Reflecting on his time at SDSU, Wiafe said he couldn’t imagine having the leadership experiences on campus and with the CSSA when he came to the university as a 17-year-old graduate of Redlands High School who had his eyes set on law school and state politics.

“If you told me when I was a freshman that I was going to be CSSA president as a senior I would have laughed in your face and walked away,” Wiafe said. 

Wiafe credits Sandra Cook, former associate vice president for Enrollment Services, for setting him on his path.
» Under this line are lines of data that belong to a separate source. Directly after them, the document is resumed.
import Summits.MatrixMultiplication.MatrixMultiplication.Theorems.ObstructionCalculusAction

/-!
# ObstructionDescent — the obstruction calculus, PART 2 of 5: `ObstructionCalculusInvariants`

LANDING SPLIT (decomp-mm-lander-1 g1, 2026-08-30; mechanical, for the 400-line lint; REQUESTS #16-ii, decomp-mm SUMMON
Tier 3 (10)) of «Part 1 + Part 1b — the obstruction calculus on cubic tensor formats» of the lens-3 gen-8 kernel
`DegreeFiltration_g8_tree.lean` (sha256 `132d565c…aec8`, 2383 lines; critic-CLEARED decomp-mm STATUS l.348/365; rc0, the
calculus parts sorry-free).  This file = «Invariants»: types, weight vectors, orbit-vanishing ideals, the density argument `GL_m³·⟨m⟩ → Mat_m³·⟨m⟩` (source lines 348–577),
copied byte-identically inside the source namespace `Summit.MatrixMultiplication.MatrixMultiplication.Theorems.ObstructionCalculus`
with the source header (`noncomputable section`, opens).  Route-free: imports Literature / the previous part only, NO `Theses`
file (lint `theses-cone`).  The five parts Action → Invariants → Slots → PadInheritance → Locality form one import chain and
SUPPORT the crux `NoOccurrenceObstruction` (item `stmt-MatrixMultiplication-29040`, route-MatrixMultiplication-ObstructionDescent)
WITHOUT closing anything; nothing here proves ω = 2.  Full mathematical commentary: the module docstring of the source kernel
(HOME/decomp-mm-lens-3/pkg-ObstructionDescent-g8/) and the docstrings below.
-/

set_option linter.dupNamespace false
set_option autoImplicit false

noncomputable section

open scoped BigOperators
open Filter Asymptotics Finset

namespace Summit.MatrixMultiplication.MatrixMultiplication.Theorems

namespace ObstructionCalculus

open Literature.Computability.AlgebraicComplexity (triad triad_apply tensorRank matMulTensor unitTensor
  unitTensor_apply exists_eq_sum_triad_of_tensorRank_le actTensor actTensor_apply actTensor_zero actTensor_triad)

section Invariants

variable {m : ℕ}

/-- Evaluation of a polynomial function on the tensor space `ℂ^m ⊗ ℂ^m ⊗ ℂ^m` at the tensor `t`. [bookkeeping] -/
def evalT (t : Tensor ℂ m) : MvPolynomial (Idx m) ℂ →ₐ[ℂ] ℂ :=
  MvPolynomial.aeval fun p : Idx m => t p.1 p.2.1 p.2.2

/-- The polynomials vanishing on the orbit `GL_m³ · t` (equivalently — Zariski = Euclidean closure of
orbits — on the orbit closure): a linear subspace (indeed an ideal) of `ℂ[ℂ^m ⊗ ℂ^m ⊗ ℂ^m]`.
[cite: BurgisserIkenmeyer2011, §3.1] -/
def orbitVanishing (t : Tensor ℂ m) : Submodule ℂ (MvPolynomial (Idx m) ℂ) where
  carrier := {f | ∀ A B C : Matrix (Fin m) (Fin m) ℂ, A.det ≠ 0 → B.det ≠ 0 → C.det ≠ 0 →
    evalT (actTensor A B C t) f = 0}
  zero_mem' := fun A B C _ _ _ => map_zero _
  add_mem' := by
    intro f g hf hg A B C hA hB hC
    rw [map_add, hf A B C hA hB hC, hg A B C hA hB hC, add_zero]
  smul_mem' := by
    intro r f hf A B C hA hB hC
    rw [map_smul, hf A B C hA hB hC, smul_zero]

/-- Membership in `orbitVanishing t`. [bookkeeping] -/
theorem mem_orbitVanishing {t : Tensor ℂ m} {f : MvPolynomial (Idx m) ℂ} :
    f ∈ orbitVanishing t ↔ ∀ A B C : Matrix (Fin m) (Fin m) ℂ, A.det ≠ 0 → B.det ≠ 0 → C.det ≠ 0 →
      evalT (actTensor A B C t) f = 0 := Iff.rfl

variable (m) in
/-- The standard Borel subgroup `B_m ≤ GL_m(ℂ)`: upper-triangular matrices with non-zero diagonal. [bookkeeping] -/
def borel : Set (Matrix (Fin m) (Fin m) ℂ) :=
  {A | (∀ i j : Fin m, j < i → A i j = 0) ∧ ∀ i : Fin m, A i i ≠ 0}

/-- The character `b ↦ Π_i b_{ii}^{λ_i}` of `B_m` with exponent vector `λ ∈ ℕ^m`. [bookkeeping] -/
def weightChar (lam : Fin m → ℕ) (A : Matrix (Fin m) (Fin m) ℂ) : ℂ :=
  ∏ i, A i i ^ lam i

/-- The space of WEIGHT VECTORS OF TYPE `Λ = (λ⁽¹⁾,λ⁽²⁾,λ⁽³⁾)` IN DEGREE `d`: homogeneous degree-`d`
polynomial functions `f` on `ℂ^m ⊗ ℂ^m ⊗ ℂ^m` that are `B_m³`-eigenvectors under substitution,
`f((A,B,C)·t) = Λ(A,B,C)·f(t)` for all upper-triangular invertible `A, B, C`, with eigencharacter
`weightChar λ⁽¹⁾ ⊗ weightChar λ⁽²⁾ ⊗ weightChar λ⁽³⁾` (together with `0`).  Under the contragredient
relabelling this is the space of highest weight vectors of ONE irreducible `GL_m³`-type in
`ℂ[ℂ^m ⊗ ℂ^m ⊗ ℂ^m]_d`; the relabelling is a fixed bijection on labels and every statement below
quantifies over ALL labels `Λ`, so it is immaterial. [cite: BurgisserIkenmeyer2011, §3.1–3.2] -/
def hwvSpace (Λ : Fin 3 → Fin m → ℕ) (d : ℕ) : Submodule ℂ (MvPolynomial (Idx m) ℂ) where
  carrier := {f | f.IsHomogeneous d ∧ ∀ A B C : Matrix (Fin m) (Fin m) ℂ, A ∈ borel m → B ∈ borel m →
    C ∈ borel m → ∀ t : Tensor ℂ m, evalT (actTensor A B C t) f =
      weightChar (Λ 0) A * weightChar (Λ 1) B * weightChar (Λ 2) C * evalT t f}
  zero_mem' := ⟨MvPolynomial.isHomogeneous_zero _ _ _, fun _ _ _ _ _ _ _ => by simp⟩
  add_mem' := by
    rintro f g ⟨hf, hf'⟩ ⟨hg, hg'⟩
    refine ⟨hf.add hg, fun A B C hA hB hC t => ?_⟩
    rw [map_add, map_add, hf' A B C hA hB hC t, hg' A B C hA hB hC t]
    ring
  smul_mem' := by
    rintro r f ⟨hf, hf'⟩
    refine ⟨?_, fun A B C hA hB hC t => ?_⟩
    · rw [MvPolynomial.smul_eq_C_mul]
      exact hf.C_mul r
    · rw [map_smul, map_smul, hf' A B C hA hB hC t, smul_eq_mul, smul_eq_mul]
      ring

/-- Weight vectors of degree `d` have total degree `≤ d`. [bookkeeping] -/
theorem hwvSpace_le_restrictTotalDegree (Λ : Fin 3 → Fin m → ℕ) (d : ℕ) :
    hwvSpace Λ d ≤ MvPolynomial.restrictTotalDegree (Idx m) ℂ d :=
  fun _ hf => (MvPolynomial.mem_restrictTotalDegree _ _ _).2 hf.1.totalDegree_le

/-- Each `hwvSpace Λ d` is finite-dimensional. [bookkeeping] -/
theorem finite_hwvSpace (Λ : Fin 3 → Fin m → ℕ) (d : ℕ) : Module.Finite ℂ (hwvSpace Λ d) :=
  Submodule.finiteDimensional_of_le (hwvSpace_le_restrictTotalDegree Λ d)

/-! **Occurrence.** The type `Λ` OCCURS in degree `d` in the coordinate ring of the orbit closure of `t`
iff some weight vector of type `Λ` and degree `d` does not vanish on `GL_m³·t`, i.e. iff
`¬ (hwvSpace Λ d ≤ orbitVanishing t)` (Bürgisser–Ikenmeyer 2011, §3.1: `λ ∈ S(t)`); an OCCURRENCE
OBSTRUCTION against `s ∈ closure(GL_m³·t)` is a type occurring for `s` but not for `t`.  We use the order
relation `hwvSpace Λ d ≤ orbitVanishing ·` directly and introduce no predicate. -/

/-- **Co-multiplicity** `coMult t Λ d = dim (HWV_{Λ,d} ∩ I(GL_m³·t))`: the number of independent
weight vectors of type `Λ`, degree `d`, vanishing on the orbit closure of `t`; the MULTIPLICITY of the
type in `ℂ[closure(GL_m³·t)]_d` is `dim HWV_{Λ,d} − coMult t Λ d`, so "multiplicity in `t` ≤
multiplicity in `s`" reads `coMult s Λ d ≤ coMult t Λ d`. [cite: BurgisserIkenmeyer2011, §3.1] -/
def coMult (t : Tensor ℂ m) (Λ : Fin 3 → Fin m → ℕ) (d : ℕ) : ℕ :=
  Module.finrank ℂ ↥(hwvSpace Λ d ⊓ orbitVanishing t)

/-! ### The density argument: a polynomial vanishing on `GL_m³·⟨m⟩` vanishes on `Mat_m³·⟨m⟩` -/

/-- Variables for the entries of a triple of `m × m` matrices. [bookkeeping] -/
abbrev MIdx (m : ℕ) : Type := Fin 3 × Fin m × Fin m

/-- The three generic matrices. [bookkeeping] -/
def genMat (s : Fin 3) : Matrix (Fin m) (Fin m) (MvPolynomial (MIdx m) ℂ) :=
  fun i l => MvPolynomial.X (s, i, l)

/-- The matrices encoded by an assignment of the matrix-entry variables. [bookkeeping] -/
def matOf (e : MIdx m → ℂ) (s : Fin 3) : Matrix (Fin m) (Fin m) ℂ :=
  fun i l => e (s, i, l)

/-- Evaluating the generic `[A|B|C]` at an assignment gives `[A|B|C]` of the assigned matrices. [bookkeeping] -/
theorem aeval_fromCols_genMat (e : MIdx m → ℂ) (a b c : Fin m) :
    MvPolynomial.aeval e (fromCols (genMat 0) (genMat 1) (genMat 2) a b c) =
      fromCols (matOf e 0) (matOf e 1) (matOf e 2) a b c := by
  simp [fromCols, Finset.sum_apply, triad_apply, genMat, matOf, map_sum, map_mul]

/-- Evaluating a generic determinant at an assignment gives the determinant of the assigned matrix. [bookkeeping] -/
theorem aeval_det_genMat (e : MIdx m → ℂ) (s : Fin 3) :
    MvPolynomial.aeval e (genMat (m := m) s).det = (matOf e s).det := by
  rw [AlgHom.map_det]
  congr 1
  ext i l
  simp [genMat, matOf, AlgHom.mapMatrix_apply]

/-- Every assignment of matrices arises from an assignment of the variables. [bookkeeping] -/
theorem matOf_entries (A B C : Matrix (Fin m) (Fin m) ℂ) :
    ∃ e : MIdx m → ℂ, matOf e 0 = A ∧ matOf e 1 = B ∧ matOf e 2 = C := by
  refine ⟨fun q => ![A, B, C] q.1 q.2.1 q.2.2, ?_, ?_, ?_⟩ <;> ext i l <;> simp [matOf]

/-- **Density of `GL_m³·⟨m⟩` in `Mat_m³·⟨m⟩` (polynomial form).** A polynomial vanishing at `[A|B|C]`
for all INVERTIBLE `A, B, C` vanishes at `[A|B|C]` for ALL `A, B, C`: the pull-back `P(A,B,C) =
f([A|B|C])` satisfies `P · det A · det B · det C ≡ 0` as a function, hence as a polynomial
(`MvPolynomial.funext`, `ℂ` infinite), and `det A · det B · det C ≠ 0` in the domain `ℂ[A,B,C]`.
[cite: BurgisserIkenmeyer2011, §3.1 (orbit closures; Zariski closure of the orbit)] -/
theorem evalT_fromCols_eq_zero_of_generic (f : MvPolynomial (Idx m) ℂ)
    (h : ∀ A B C : Matrix (Fin m) (Fin m) ℂ, A.det ≠ 0 → B.det ≠ 0 → C.det ≠ 0 →
      evalT (fromCols A B C) f = 0)
    (A B C : Matrix (Fin m) (Fin m) ℂ) : evalT (fromCols A B C) f = 0 := by
  classical
  set Q : Idx m → MvPolynomial (MIdx m) ℂ :=
    fun p => fromCols (genMat 0) (genMat 1) (genMat 2) p.1 p.2.1 p.2.2 with hQ
  set P : MvPolynomial (MIdx m) ℂ := MvPolynomial.bind₁ Q f with hPdef
  set D : MvPolynomial (MIdx m) ℂ :=
    (genMat (m := m) 0).det * (genMat (m := m) 1).det * (genMat (m := m) 2).det with hD
  -- evaluating `P` at an assignment is evaluating `f` at `[A|B|C]` of the assigned matrices
  have hP : ∀ e : MIdx m → ℂ,
      MvPolynomial.aeval e P = evalT (fromCols (matOf e 0) (matOf e 1) (matOf e 2)) f := by
    intro e
    have hfun : (fun p : Idx m => MvPolynomial.aeval e (Q p)) =
        fun p : Idx m => fromCols (matOf e 0) (matOf e 1) (matOf e 2) p.1 p.2.1 p.2.2 :=
      funext fun p => aeval_fromCols_genMat e p.1 p.2.1 p.2.2
    rw [hPdef, MvPolynomial.aeval_bind₁, hfun]
    rfl
  have hDe : ∀ e : MIdx m → ℂ,
      MvPolynomial.aeval e D = (matOf e 0).det * (matOf e 1).det * (matOf e 2).det := by
    intro e
    rw [hD, map_mul, map_mul, aeval_det_genMat, aeval_det_genMat, aeval_det_genMat]
  -- `P * D` vanishes everywhere, hence is the zero polynomial
  have hPD : P * D = 0 := by
    apply MvPolynomial.funext
    intro e
    rw [map_zero, map_mul]
    change MvPolynomial.aeval e P * MvPolynomial.aeval e D = 0
    by_cases hdet : MvPolynomial.aeval e D = 0
    · rw [hdet, mul_zero]
    · rw [hDe] at hdet
      have hA : (matOf e 0).det ≠ 0 := fun h0 => hdet (by rw [h0, zero_mul, zero_mul])
      have hB : (matOf e 1).det ≠ 0 := fun h0 => hdet (by rw [h0, mul_zero, zero_mul])
      have hC : (matOf e 2).det ≠ 0 := fun h0 => hdet (by rw [h0, mul_zero])
      rw [hP, h _ _ _ hA hB hC, zero_mul]
  -- `D ≠ 0`: it evaluates to `1` at the identity matrices
  have hD0 : D ≠ 0 := by
    intro hD0
    obtain ⟨e, he0, he1, he2⟩ := matOf_entries (m := m) 1 1 1
    have := hDe e
    rw [hD0, map_zero, he0, he1, he2, Matrix.det_one, mul_one, mul_one] at this
    exact zero_ne_one this
  have hP0 : P = 0 := (mul_eq_zero.1 hPD).resolve_right hD0
  obtain ⟨e, he0, he1, he2⟩ := matOf_entries A B C
  have := hP e
  rw [hP0, map_zero, he0, he1, he2] at this
  exact this.symm

/-- **Monotonicity of orbit-closure ideals under degeneration to rank `≤ m`.** If `s = [A₀|B₀|C₀] ∈
Mat_m³·⟨m⟩` (e.g. `s = pad_m⟨n,n,n⟩` with `R(⟨n,n,n⟩) ≤ m`), every polynomial vanishing on `GL_m³·⟨m⟩`
vanishes on `GL_m³·s`, i.e. `closure(GL_m³·s) ⊆ closure(GL_m³·⟨m⟩)` on the level of ideals.
[cite: BurgisserIkenmeyer2011, §3.1 and Prop. 3.3] -/
theorem orbitVanishing_unitTensor_le {s : Tensor ℂ m} {A₀ B₀ C₀ : Matrix (Fin m) (Fin m) ℂ}
    (hs : s = fromCols A₀ B₀ C₀) : orbitVanishing (unitTensor ℂ m) ≤ orbitVanishing s := by
  intro f hf A B C _ _ _
  rw [hs, actTensor_fromCols]
  apply evalT_fromCols_eq_zero_of_generic f
  intro A' B' C' hA' hB' hC'
  have h' := hf A' B' C' hA' hB' hC'
  rwa [actTensor_unitTensor] at h'

/-- **Occurrence obstructions are sound** (necessity): if `s ∈ Mat_m³·⟨m⟩` then every type NOT occurring
for `⟨m⟩` does not occur for `s` — `S(s) ⊆ S(⟨m⟩)` (Bürgisser–Ikenmeyer 2011, Prop. 3.3).
[cite: BurgisserIkenmeyer2011, Prop. 3.3] -/
theorem hwvSpace_le_orbitVanishing_of_fromCols {s : Tensor ℂ m} {A₀ B₀ C₀ : Matrix (Fin m) (Fin m) ℂ}
    (hs : s = fromCols A₀ B₀ C₀) {Λ : Fin 3 → Fin m → ℕ} {d : ℕ}
    (h : hwvSpace Λ d ≤ orbitVanishing (unitTensor ℂ m)) : hwvSpace Λ d ≤ orbitVanishing s :=
  h.trans (orbitVanishing_unitTensor_le hs)

/-- **Multiplicity obstructions are sound** (necessity): if `s ∈ Mat_m³·⟨m⟩` then, type by type and
degree by degree, `mult_Λ ℂ[closure(GL³ s)]_d ≤ mult_Λ ℂ[closure(GL³ ⟨m⟩)]_d`, i.e.
`coMult ⟨m⟩ Λ d ≤ coMult s Λ d` (surjection of coordinate rings + Schur's lemma; here: inclusion of
the vanishing subspaces). [cite: BurgisserIkenmeyer2011, §3.1] -/
theorem coMult_unitTensor_le {s : Tensor ℂ m} {A₀ B₀ C₀ : Matrix (Fin m) (Fin m) ℂ}
    (hs : s = fromCols A₀ B₀ C₀) (Λ : Fin 3 → Fin m → ℕ) (d : ℕ) :
    coMult (unitTensor ℂ m) Λ d ≤ coMult s Λ d := by
  haveI := finite_hwvSpace (m := m) Λ d
  haveI : Module.Finite ℂ ↥(hwvSpace Λ d ⊓ orbitVanishing s) :=
    Submodule.finiteDimensional_of_le inf_le_left
  exact Submodule.finrank_mono (inf_le_inf_left _ (orbitVanishing_unitTensor_le hs))

/-- **Multiplicity domination implies occurrence inclusion** (for any two tensors of the same format):
if `coMult u Λ d ≤ coMult s Λ d` and `Λ` does not occur for `u` in degree `d`, then it does not occur for
`s` (dimension count in the finite-dimensional space `HWV_{Λ,d}`). [bookkeeping] -/
theorem hwvSpace_le_orbitVanishing_of_coMult_le {s u : Tensor ℂ m} {Λ : Fin 3 → Fin m → ℕ} {d : ℕ}
    (hle : coMult u Λ d ≤ coMult s Λ d) (hu : hwvSpace Λ d ≤ orbitVanishing u) :
    hwvSpace Λ d ≤ orbitVanishing s := by
  by_contra hno
  obtain ⟨f, hf, hfs⟩ := SetLike.not_le_iff_exists.1 hno
  haveI := finite_hwvSpace (m := m) Λ d
  haveI : Module.Finite ℂ ↥(hwvSpace Λ d ⊓ orbitVanishing u) :=
    Submodule.finiteDimensional_of_le inf_le_left
  have h1 : Module.finrank ℂ ↥(hwvSpace Λ d) ≤ coMult u Λ d :=
    Submodule.finrank_mono (le_inf le_rfl hu)
  have hlt : hwvSpace Λ d ⊓ orbitVanishing s < hwvSpace Λ d := by
    refine lt_of_le_of_ne inf_le_left fun heq => hfs ?_
    have hf' : f ∈ hwvSpace Λ d ⊓ orbitVanishing s := by rw [heq]; exact hf
    exact hf'.2
  have h2 : coMult s Λ d < Module.finrank ℂ ↥(hwvSpace Λ d) := Submodule.finrank_lt_finrank_of_lt hlt
  omega

/-- The co-multiplicity as the dimension of a span (the form used by the inlined route item `P_M`). [bookkeeping] -/
theorem finrank_span_inter_eq_coMult (t : Tensor ℂ m) (Λ : Fin 3 → Fin m → ℕ) (d : ℕ) :
    Module.finrank ℂ ↥(Submodule.span ℂ ((hwvSpace Λ d : Set (MvPolynomial (Idx m) ℂ)) ∩
      (orbitVanishing t : Set (MvPolynomial (Idx m) ℂ)))) = coMult t Λ d := by
  unfold coMult
  rw [← Submodule.coe_inf, Submodule.span_eq]

end Invariants

end ObstructionCalculus

end Summit.MatrixMultiplication.MatrixMultiplication.Theorems

end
All students need that mentorship — but especially students of color, Wiafe said. 

“She really made me believe that I could have a voice,” Wiafe said of Cook. “When you come to a college campus — especially as a first-generation student or as a minority student — if you don’t have someone to look up to, if you don’t have someone really reaching out to you, if you don’t have professors, administrators and people around campus who look like you, there is a very big chance if you don’t find your friends, your student organizations or your community that you might just drop out.”

Cook, who recently retired, said it was easy to see Wiafe’s potential.

“He struck me as a star from the start,” Cook said. “He was one of those people who was truly eager to learn things and able to get along with everybody, and he was really interested in politics. I abhor politics, so anyone who liked it struck me as interesting. 

As Wiafe prepares for graduation in May, he still isn’t sure what the next step will be, though he has three paths from which he can choose. He can pursue one of several fellowships, go straight to graduate school — his short list includes UC Berkeley, the University of Southern California, Harvard University, Carnegie Mellon or George Washington University — or join the workforce. 

But ultimately, all roads will lead back to Wiafe’s calling: politics. 

“When my family found out I wanted to go into politics, I remember my father dropped his fork at dinner,” he said. “He’s proud (of Wiafe being CSSA president) for sure; I don’t think there are any doubts about that. All questions are on the next steps.”

Those “next steps” are the two elected positions Wiafe said he has his eyes on.

“The end goal is I want to be governor of California, and I want to be a U.S. senator,” he said. “Those are two positions I know I can make a huge difference for the communities I will be able to represent.”